Любопытно, что, хотя в целом поток «ДиПи» усыхал, люди Голикова в поисках возможных одиночных репатриантов забирались в то время в самые удаленные от СССР уголки планеты. Аргентина и Австралия, Ирак и Канада, США и Китай — везде были представители Управления. А может, все проще — памятуя о задачах, которые эта служба попутно наверняка решала? В разгар жесткого противостояния двух систем благородная задача «возвращения блудных сыновей на родину» была хорошей «крышей» для наших спецслужб?

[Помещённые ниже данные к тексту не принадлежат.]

import Summits.ResolutionOfSingularities.ResolutionOfSingularities.Theorems.PurelyInseparableDim4ResConeWeightLedgerPermanence
import HarnessLib
import HarnessLib.Audit.Tags

/-!
# Purely inseparable four-folds — T-SECTOR LOSSY TAILS OF SHADE `3`, EVERY PRIME `p ≥ 11`: one permanent letter of weight `p − 4`,
# two active letters of weights `(2, ≤ 1)`
# (cell `res-dim4-pi`, K2(p) lane, B-LOSSY row «`(p, 3)`: frozen `p − 4` + active `(2)/(2,1)`», the `p`-generic form of the `(7, 3)` row;
# seat res-dim4-p-8 g7)

[OURS · counted 0 · cell `res-dim4-pi` · K2(p) lane (holder res-dim4-p-12 g5, B-LOSSY row list bus 2026-08-29 l.6609: «(7,3), t = 4: ONE type only,
{(3,2),(3,2,1)} with a FROZEN never-hit weight-3 letter») · seat res-dim4-p-8 g7.]  **HONEST LABEL.**  A p-GENERIC LEDGER THEOREM about OUR
frame (weights only, no certificate, no `decide`): it confines a hypothetical lossy shade-`3` tail with a weightless uncharted letter to ONE
weight pattern; it kills nothing.  Nothing here proves any TAIL(p, 3, ·), K2(7), K2(p), `NoIsolatedTrap p p`, CJS 6.40 or resolution of
singularities in dimension ≥ 4 / characteristic `p` — NOT proved.  AI kernel work, weaker than expert review.

THE THEOREM **`tsector_lossy_shade_three`** (every prime `p ≥ 11`; the case `p = 7` is the kernel certificate
`tail_tsector_lossy_seven_3` of `…WeightLedgerSevenTSectorLossy`, same shape `(3; 2, ≤ 1; 0)`): along a witnessed isolated above-floor
`Step0 p` chain with `x^{r₀} ∣ F₀`, constant shade `3` from `k₀`, LOSSY beyond every index, and a letter `φ` weightless and uncharted from
`k₀` (res-dim4-p-1's T-sector normal form p715478 for the form-carrying letter; any `e_G`), there are a letter `z ≠ φ` and a time `k₂` with,
for every `k ≥ k₂`: `r_k z = p − 4`, `z` is neither charted nor translated, and the two remaining letters weigh `2` and `≤ 1`.
PROOF (ledger only). LEGAL gives `p − 2 ≤ |r| ≤ p − 1` (floor; triple law on the three letters `≠ φ`), so every chart hands out weight
`1` or `2` and a charted letter weighs `≤ 2` for ever after (`small_persist`).  FT (`exists_satellite_after`) gives two distinct charted
letters `x, y`; the fourth letter `z` then weighs `≥ p − 6 ≥ 5`, hence is never charted and never lost: PERMANENT of constant weight `m`.
res-dim4-p-5's `no_tail_of_permanent_weight_ge` forces `m ≤ p − 4`; a lossy step at weight `m` needs `m + (|r| + 3 − p) ≥ p − 2`, i.e.
`m ≥ p − 4` — so `m = p − 4`; finally the active pattern `(1, 1)` is loss-free and absorbing, so the active weights are `(2, 0)` or `(2, 1)`
(in some order) at every late time.
[cite: CossartJannsenSaito2020, Thm. 3.14] [cite: HauserPerlega2019PRIMS, §2] bears_on: LADDER-RESOLUTION:D157-DOOR2 (res-dim4-pi · K2(p) B-LOSSY ·
T-sector lossy `(p, 3)` row ∀ p).  Supports stmt-ResolutionOfSingularities-16155 (helper).
-/

set_option linter.dupNamespace false -- mandated namespace of this single-conjunct summit

noncomputable section

namespace Summit.ResolutionOfSingularities.ResolutionOfSingularities.Theorems.PIDim4

namespace ResCone

open MvPolynomial Finset Literature.AlgebraicGeometry.Resolution
open Literature.AlgebraicGeometry.Resolution.CentreBlowup Literature.AlgebraicGeometry.Resolution.Hauser2010
open WeightLedger

namespace WeightLedger

/-- The fourth letter: given three distinct letters of `Fin 4`, the remaining one; the four exhaust `Fin 4`. [folklore] -/
theorem exists_fourth_letter {x y φ : Fin 4} (hxy : x ≠ y) (hxφ : x ≠ φ) (hyφ : y ≠ φ) :
    ∃ z : Fin 4, z ≠ x ∧ z ≠ y ∧ z ≠ φ ∧ ∀ i : Fin 4, i = x ∨ i = y ∨ i = z ∨ i = φ := by
  revert x y φ
  decide

/-- The three letters other than a given one. [folklore] -/
theorem exists_three_others (φ : Fin 4) :
    ∃ u v w : Fin 4, u ≠ v ∧ u ≠ w ∧ v ≠ w ∧ u ≠ φ ∧ v ≠ φ ∧ w ≠ φ := by
  revert φ
  decide

/-- `wsum` along four distinct letters. [folklore] -/
theorem wsum_eq_four (a : Fin 4 → ℕ) {x y z φ : Fin 4} (hxy : x ≠ y) (hxz : x ≠ z) (hxφ : x ≠ φ) (hyz : y ≠ z)
    (hyφ : y ≠ φ) (hzφ : z ≠ φ) : wsum a = a x + a y + a z + a φ := by
  classical
  have hx : x ∉ ({y, z, φ} : Finset (Fin 4)) := by simp [hxy, hxz, hxφ]
  have hy : y ∉ ({z, φ} : Finset (Fin 4)) := by simp [hyz, hyφ]
  have huniv : ({x, y, z, φ} : Finset (Fin 4)) = Finset.univ := by
    apply Finset.eq_univ_of_card
    rw [Finset.card_insert_of_notMem hx, Finset.card_insert_of_notMem hy, Finset.card_pair hzφ]
    rfl
  have h1 : ∑ i, a i = a x + a y + a z + a φ := by
    rw [← huniv, Finset.sum_insert hx, Finset.sum_insert hy, Finset.sum_pair hzφ]
    ring
  rw [← h1, Fin.sum_univ_four]

end WeightLedger

section Chain

variable {K : Type} [Field K] (p : ℕ) [Fact p.Prime] [CharP K p] [DecidableEq K]
  {c : ℕ → State K} {j : ℕ → Fin 4} {b : ℕ → Fin 4 → K}

/-- **T-SECTOR LOSSY TAILS OF SHADE `3`** (every prime `p ≥ 11`, any `e_G`): one permanent letter of weight exactly `p − 4`, never charted nor
translated, and the two other non-carrier letters weigh `2` and `≤ 1` at every late time. [OURS] [cite: CossartJannsenSaito2020, Thm. 3.14] -/
theorem tsector_lossy_shade_three (hp : 11 ≤ p)
    (hc : ∀ k, IsIsolated p (c k).F ∧ Step0 p (c k) (c (k + 1))) (hw : FreeTail.IsWitnessedChain p c j b)
    (hr0 : ∀ e ∈ (c 0).F.support, (c 0).r ≤ e) (hfloor : ∀ k, ordZero (c k).F ≠ p) {k₀ : ℕ}
    (hshade : ∀ k, k₀ ≤ k → (c k).shade = ((3 : ℕ) : ℕ∞)) (hlossy : ∀ k₂, ∃ k, k₂ ≤ k ∧ Lossy ⇑(c k).r ⇑(c (k + 1)).r)
    {φ : Fin 4} (hφ : ∀ k, k₀ ≤ k → (c k).r φ = 0 ∧ j k ≠ φ) :
    ∃ (z : Fin 4) (k₂ : ℕ), k₀ ≤ k₂ ∧ z ≠ φ ∧
      (∀ k, k₂ ≤ k → (c k).r z = p - 4 ∧ j k ≠ z ∧ b k z = 0) ∧
      (∀ k, k₂ ≤ k → ∃ x y : Fin 4, x ≠ y ∧ x ≠ z ∧ x ≠ φ ∧ y ≠ z ∧ y ≠ φ ∧ (c k).r x = 2 ∧ (c k).r y ≤ 1) := by
  classical
  have hleg : ∀ k, k₀ ≤ k → Legal p 3 ⇑(c k).r := fun k hk => tail_ledger_legal p hc hw hr0 hfloor hshade hk
  have hchild : ∀ k, k₀ ≤ k → ⇑(c (k + 1)).r = child p 3 ⇑(c k).r (j k) (fun i => decide (b k i = 0)) :=
    fun k hk => tail_ledger_child p hc hw hr0 hfloor hshade hk
  -- one-step readings of the child law
  have hnew : ∀ k, k₀ ≤ k → (c (k + 1)).r (j k) = wsum ⇑(c k).r + 3 - p := fun k hk => by
    have h1 := congrFun (hchild k hk) (j k); rwa [child_apply_self] at h1
  have hoff : ∀ k, k₀ ≤ k → ∀ i, i ≠ j k → (c (k + 1)).r i = (if b k i = 0 then (c k).r i else 0) :=
    fun k hk i hi => by have h1 := congrFun (hchild k hk) i; rwa [child_apply_of_ne_decide _ hi] at h1
  have hoff_le : ∀ k, k₀ ≤ k → ∀ i, i ≠ j k → (c (k + 1)).r i ≤ (c k).r i := fun k hk i hi => by
    rw [hoff k hk i hi]; split_ifs <;> omega
  -- the band: `p − 2 ≤ |r| ≤ p − 1` (floor; triple law on the three letters other than `φ`)
  obtain ⟨u, v, w, huv, huw, hvw, huφ, hvφ, hwφ⟩ := WeightLedger.exists_three_others φ
  have hband : ∀ k, k₀ ≤ k → p ≤ wsum ⇑(c k).r + 2 ∧ wsum ⇑(c k).r + 1 ≤ p := by
    intro k hk
    obtain ⟨hfl, -, -, htri⟩ := hleg k hk
    have h3 := htri u v w huv huw hvw
    have hs := WeightLedger.wsum_eq_four ⇑(c k).r huv huw huφ hvw hvφ hwφ
    have hφ0 : (⇑(c k).r) φ = 0 := (hφ k hk).1
    constructor <;> omega
  -- newborn weights are `1` or `2`; a charted letter stays `≤ 2`
  have hnew_le : ∀ k, k₀ ≤ k → 1 ≤ (c (k + 1)).r (j k) ∧ (c (k + 1)).r (j k) ≤ 2 := fun k hk => by
    have h1 := hnew k hk; have h2 := hband k hk; omega
  have persist : ∀ k, k₀ ≤ k → ∀ i, (c k).r i ≤ 2 → ∀ n, (c (k + n)).r i ≤ 2 := by
    intro k hk i hi n
    induction n with
    | zero => simpa using hi
    | succ n ih =>
      rw [← Nat.add_assoc]
      by_cases hij : i = j (k + n)
      · rw [hij]; exact (hnew_le (k + n) (by omega)).2
      · exact le_trans (hoff_le (k + n) (by omega) i hij) ih
  -- FT: two distinct charted letters `x`, `y`
  obtain ⟨k₁, hk₁, hsat⟩ := exists_satellite_after p hc hw k₀
  set x := j k₁ with hx
  set y := j (k₁ + 1) with hy
  have hxy : x ≠ y := fun h => hsat.1 (by rw [← hx, ← hy, h])
  have hxφ : x ≠ φ := (hφ k₁ hk₁).2
  have hyφ : y ≠ φ := (hφ (k₁ + 1) (by omega)).2
  set K := k₁ + 2 with hK
  have hxK : ∀ k, K ≤ k → (c k).r x ≤ 2 := fun k hk => by
    obtain ⟨n, rfl⟩ := Nat.exists_eq_add_of_le (show k₁ + 1 ≤ k by omega)
    exact persist (k₁ + 1) (by omega) x (hnew_le k₁ hk₁).2 n
  have hyK : ∀ k, K ≤ k → (c k).r y ≤ 2 := fun k hk => by
    obtain ⟨n, rfl⟩ := Nat.exists_eq_add_of_le hk
    have h0 : (c (k₁ + 1 + 1)).r y ≤ 2 := (hnew_le (k₁ + 1) (by omega)).2
    exact persist (k₁ + 2) (by omega) y (by simpa [hK] using h0) n
  -- the fourth letter `z`: heavy, hence never charted, never lost, of constant weight `m`
  obtain ⟨z, hzx, hzy, hzφ, hexh⟩ := WeightLedger.exists_fourth_letter hxy hxφ hyφ
  have hsum4 : ∀ a : Fin 4 → ℕ, wsum a = a x + a y + a z + a φ :=
    fun a => WeightLedger.wsum_eq_four a hxy hzx.symm hxφ hzy.symm hyφ hzφ
  have hzK : ∀ k, K ≤ k → p ≤ (c k).r z + 6 := fun k hk => by
    have h1 := hband k (by omega); have h2 := hsum4 ⇑(c k).r; have h3 := hxK k hk; have h4 := hyK k hk
    have hφ0 : (⇑(c k).r) φ = 0 := (hφ k (by omega)).1
    omega
  have hjz : ∀ k, K ≤ k → j k ≠ z := fun k hk hjk => by
    have h1 := (hnew_le k (by omega)).2; rw [hjk] at h1; have h2 := hzK (k + 1) (by omega); omega
  have hbz : ∀ k, K ≤ k → b k z = 0 := fun k hk => by
    by_contra hne
    have h1 := hoff k (by omega) z (Ne.symm (hjz k hk)); rw [if_neg hne] at h1
    have h2 := hzK (k + 1) (by omega); omega
  have hzconst : ∀ k, K ≤ k → (c k).r z = (c K).r z := by
    intro k hk
    obtain ⟨n, rfl⟩ := Nat.exists_eq_add_of_le hk
    induction n with
    | zero => rfl
    | succ n ih =>
      rw [← ih (by omega), ← Nat.add_assoc]
      have h1 := hoff (K + n) (by omega) z (Ne.symm (hjz (K + n) (by omega)))
      rwa [if_pos (hbz (K + n) (by omega))] at h1
  set m := (c K).r z with hm
  -- `m ≤ p − 4` by res-dim4-p-5's heavy permanent set
  have hm4 : m + 4 ≤ p := by
    by_contra hlt
    refine no_tail_of_permanent_weight_ge p hc hw hr0 hfloor hshade (M := K) (by omega) (P := {z}) ?_ ?_
    · intro z' hz' m' hm'
      rw [Finset.mem_singleton] at hz'; subst hz'
      exact ⟨Ne.symm (hjz m' hm'), hbz m' hm'⟩
    · rw [Finset.sum_singleton]; omega
  -- every late lossy step loses an active letter and needs `m ≥ p − 4`
  have hloss : ∀ k, K ≤ k → Lossy ⇑(c k).r ⇑(c (k + 1)).r →
      wsum ⇑(c (k + 1)).r = wsum ⇑(c k).r + 3 - p + m := by
    intro k hk ⟨i, hi1, hi0⟩
    have hkk : k₀ ≤ k := by omega
    have hφ0 : (⇑(c k).r) φ = 0 := (hφ k hkk).1
    have hφ0' : (⇑(c (k + 1)).r) φ = 0 := (hφ (k + 1) (by omega)).1
    have hzk1 : (c (k + 1)).r z = m := hzconst (k + 1) (by omega)
    have hzk : (c k).r z = m := hzconst k hk
    have hij : i ≠ j k := fun h => by have := (hnew_le k hkk).1; rw [← h] at this; omega
    have hiz : i ≠ z := fun h => by rw [h] at hi0; have := hzK (k + 1) (by omega); omega
    have hiφ : i ≠ φ := fun h => by rw [h] at hi1; omega
    have hs0 := hsum4 ⇑(c k).r
    have hs1 := hsum4 ⇑(c (k + 1)).r
    have hnk := hnew k hkk
    -- the chart is `x` or `y`, and `i` is the other one
    rcases hexh (j k) with hj | hj | hj | hj
    · rcases hexh i with rfl | rfl | rfl | rfl
      · exact absurd hj.symm hij
      · rw [hj] at hnk; omega
      · exact absurd rfl hiz
      · exact absurd rfl hiφ
    · rcases hexh i with rfl | rfl | rfl | rfl
      · rw [hj] at hnk; omega
      · exact absurd hj.symm hij
      · exact absurd rfl hiz
      · exact absurd rfl hiφ
    · exact absurd hj (hjz k hk)
    · exact absurd hj (hφ k hkk).2
  have hm_eq : m + 4 = p := by
    obtain ⟨k, hk, hl⟩ := hlossy K
    have h1 := hloss k hk hl
    have h2 := hband k (by omega); have h3 := hband (k + 1) (by omega)
    omega
  -- the active pattern `(1, 1)` is loss-free and absorbing: it never occurs
  have hno11 : ∀ k, K ≤ k → ¬ ((c k).r x = 1 ∧ (c k).r y = 1) := by
    intro k hk h11
    -- it persists
    have stay : ∀ n, (c (k + n)).r x = 1 ∧ (c (k + n)).r y = 1 := by
      intro n
      induction n with
      | zero => simpa using h11
      | succ n ih =>
        rw [← Nat.add_assoc]
        have hkn : k₀ ≤ k + n := by omega
        have hb0 := hband (k + n) hkn
        have hb1 := hband (k + n + 1) (by omega)
        have hs0 := hsum4 ⇑(c (k + n)).r
        have hs1 := hsum4 ⇑(c (k + n + 1)).r
        have hφ0 : (⇑(c (k + n)).r) φ = 0 := (hφ (k + n) hkn).1
        have hφ1 : (⇑(c (k + n + 1)).r) φ = 0 := (hφ (k + n + 1) (by omega)).1
        have hz0 : (c (k + n)).r z = m := hzconst (k + n) (by omega)
        have hz1 : (c (k + n + 1)).r z = m := hzconst (k + n + 1) (by omega)
        have hnk := hnew (k + n) hkn
        rcases hexh (j (k + n)) with hj | hj | hj | hj
        · -- chart x: x ← 1, y kept (else the total drops below the floor)
          have hyv := hoff_le (k + n) hkn y (by rw [hj]; exact hxy.symm)
          rw [hj] at hnk
          omega
        · have hxv := hoff_le (k + n) hkn x (by rw [hj]; exact hxy)
          rw [hj] at hnk
          omega
        · exact absurd hj (hjz (k + n) (by omega))
        · exact absurd hj (hφ (k + n) hkn).2
    -- but a lossy step comes
    obtain ⟨k', hk', hl⟩ := hlossy k
    obtain ⟨n, rfl⟩ := Nat.exists_eq_add_of_le hk'
    have h1 := hloss (k + n) (by omega) hl
    have hb0 := hband (k + n) (by omega); have hb1 := hband (k + n + 1) (by omega)
    have hs0 := hsum4 ⇑(c (k + n)).r; have hs1 := hsum4 ⇑(c (k + n + 1)).r
    have hφ0 : (⇑(c (k + n)).r) φ = 0 := (hφ (k + n) (by omega)).1
    have hφ1 : (⇑(c (k + n + 1)).r) φ = 0 := (hφ (k + n + 1) (by omega)).1
    have hz0 : (c (k + n)).r z = m := hzconst (k + n) (by omega)
    have hz1 : (c (k + n + 1)).r z = m := hzconst (k + n + 1) (by omega)
    have e0 := stay n; have e1 := stay (n + 1)
    rw [show k + (n + 1) = k + n + 1 by ring] at e1
    omega
  -- conclusion
  refine ⟨z, K, by omega, hzφ, fun k hk => ⟨by rw [hzconst k hk]; omega, hjz k hk, hbz k hk⟩, fun k hk => ?_⟩
  have hb := hband k (by omega)
  have hs := hsum4 ⇑(c k).r
  have hφ0 : (⇑(c k).r) φ = 0 := (hφ k (by omega)).1
  have hzk : (c k).r z = m := hzconst k hk
  have h3 := hxK k hk; have h4 := hyK k hk; have h5 := hno11 k hk
  by_cases hx2 : (c k).r x = 2
  · exact ⟨x, y, hxy, hzx.symm, hxφ, hzy.symm, hyφ, hx2, by omega⟩
  · exact ⟨y, x, hxy.symm, hzy.symm, hyφ, hzx.symm, hxφ, by omega, by omega⟩

end Chain

end ResCone

end Summit.ResolutionOfSingularities.ResolutionOfSingularities.Theorems.PIDim4

end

Так или иначе, за неполные семь лет советские органы репатриации возвратили в СССР 5,7 миллиона человек (цифра Павла Поляна).

Сборные пункты репатриантов были анклавами на чужой земле. Порядки, лозунги на стенах, портреты Сталина — попадая сюда, человек понимал: тут уже советская власть. Все, что за пределами, — чужое. Опыт закрытия СССР от мира.
С одной стороны — уникальное по масштабу решение гуманитарной задачи: вернуть домой столько бездомных, голодных, угнанных насильно! С другой — чисто советский цинизм: выгребем всех, люди нужны. А надо — выкрадем. В Борегаре коса нашла на камень. Дали повод говорить про «ГУЛАГ под Парижем».

Впрочем, после этого случая Управление Уполномоченного Совета Министров СССР по делам репатриации граждан СССР (новое название) действовало еще почти шесть лет.

Кто сегодня помнит, что оно вообще существовало?